Let $G$ be a simple group of order greater than $2$. Then $Z(Aut(G))$ is trivial if and only if $G$ is not Abelian.
Let $H = Z(G)$ and let $g\in G, h\in H$. Then $gh = hg$ for every $g\in G$. So $ghg^{-1} = h$ for every $g\in G$ and we have $gHg^{-1} = H$. Hence $Z(G)$ is a normal subgroup of $G$. Hence either $Z(G)$ is trivial or $Z(G) = G$.
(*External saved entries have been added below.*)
/-- Pushing a class of `Hₙ(U | x)`, written as the excision of `a ∈ Hₙ(X | x)`, forward along
the inclusion `U ⊆ X` gives back `a` (Hatcher 2002, §3.3 p. 231: excision).
[cite: HatcherAT2002, §3.3 p. 231] -/
theorem map_subsetIncl_openSubsetIso_inv {U : Set X} (hU : IsOpen U) {x : X} (hx : x ∈ U)
    (h : MapsTo (subsetIncl U) ({(⟨x, hx⟩ : ↥U)}ᶜ : Set ↥U) ({x}ᶜ : Set X))
    (a : localHomology ℤ ℤ X x N) :
    relativeSingularHomology.map ℤ ℤ (subsetIncl U) h N
        ((localHomology.openSubsetIso ℤ ℤ hU hx N).inv a) = a := by
  change ((localHomology.openSubsetIso ℤ ℤ hU hx N).inv ≫
    (localHomology.openSubsetIso ℤ ℤ hU hx N).hom) a = _
  rw [Iso.inv_hom_id]
  rfl

/-- The inclusion of an open set `U ∋ x` is injective on local homology `Hₙ(U | x) → Hₙ(X | x)`
(it is the excision isomorphism). [cite: HatcherAT2002, §3.3 p. 231] -/
theorem map_subsetIncl_localHomology_injective {U : Set X} (hU : IsOpen U) {x : X} (hx : x ∈ U)
    (h : MapsTo (subsetIncl U) ({(⟨x, hx⟩ : ↥U)}ᶜ : Set ↥U) ({x}ᶜ : Set X)) :
    Injective (relativeSingularHomology.map ℤ ℤ (subsetIncl U) h N) := by
  change Injective (localHomology.openSubsetIso ℤ ℤ hU hx N).hom
  exact (localHomology.openSubsetIso ℤ ℤ hU hx N).toLinearEquiv.injective

/-- **An open embedding pushes the excised local class to `±` the local class at the image
point**: for `F : U → X` an open embedding of an open `U ∋ x` with `F x = q`,
`F₊ (μₓ|U) = ±μ_q` (`F₊` is an isomorphism `Hₙ(U | x) ≅ Hₙ(X | q)`, Hatcher §3.3 p. 231, and a
generator of `Hₙ(X | q; ℤ) ≅ ℤ` is `±μ_q`). [cite: HatcherAT2002, §3.3 pp. 231–234] -/
theorem map_openSubsetIso_inv_eq_or_eq_neg (μ : HomologicalOrientation ℤ X N) {U : Set X}
    (hU : IsOpen U) {x : X} (hx : x ∈ U) (F : C(↥U, X)) (hF : IsOpenEmbedding F) {q : X}
    (hq : F ⟨x, hx⟩ = q) (h : MapsTo F ({(⟨x, hx⟩ : ↥U)}ᶜ : Set ↥U) ({q}ᶜ : Set X)) :
    relativeSingularHomology.map ℤ ℤ F h N
        ((localHomology.openSubsetIso ℤ ℤ hU hx N).inv (μ.localClass x)) = μ.localClass q ∨
      relativeSingularHomology.map ℤ ℤ F h N
        ((localHomology.openSubsetIso ℤ ℤ hU hx N).inv (μ.localClass x)) = -μ.localClass q := by
  subst hq
  haveI := localHomology.isIso_map_of_isOpenEmbedding ℤ ℤ F hF ⟨x, hx⟩ h N
  apply eq_or_eq_neg_of_isGenerator
  · rw [exists_linearEquiv_apply_eq_one_iff_of_isIso]
    exact (exists_linearEquiv_apply_eq_one_iff_of_isIso
      (localHomology.openSubsetIso ℤ ℤ hU hx N).inv _).2 (μ.isGenerator x)
  · exact μ.isGenerator (F ⟨x, hx⟩)

omit [T1Space X] in
/-- A local class is not `2`-torsion: `μₓ ≠ -μₓ` (it generates `Hₙ(X | x; ℤ) ≅ ℤ`).
[cite: HatcherAT2002, §3.3 p. 231] -/
theorem _root_.Literature.AlgebraicTopology.SingularHomology.HomologicalOrientation.localClass_ne_neg
    (μ : HomologicalOrientation ℤ X N) (x : X) :
    μ.localClass x ≠ -μ.localClass x := by
  obtain ⟨e, he⟩ := μ.isGenerator x
  intro h
  have := congrArg e h
  rw [map_neg, he] at this
  norm_num at this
Ok now we're in business potentially.
Because now we can suppose that $G$ is not Abelian, in which case $Z(G)$ is trivial and let $\sigma\in Z(Aut(G))$. We have $Inn(G) \cong G/Z(G)\cong G$ in this case, i.e. the group conjugations of $G$ (as a subgroup of the automorphism group of $G$) is isomorphic to $G$ itself. Then for every $x,y\in G$ we have $\sigma(xyx^{-1}) = x\sigma(y)x^{-1} = \sigma(x)\sigma(y)\sigma(x)^{-1}$ so that conjugation by $x$ and conjugation by $\sigma(x)$ are the same. Hence then $x = \sigma(x)$, because the map from $G$ to conjugations is injective. Thus $\sigma$ is the identity map and $Z(Aut(G))$ is trivial.
My problem is the other direction. How do I show that $G$ is not Abelian if $Z(Aut(G))$ is trivial?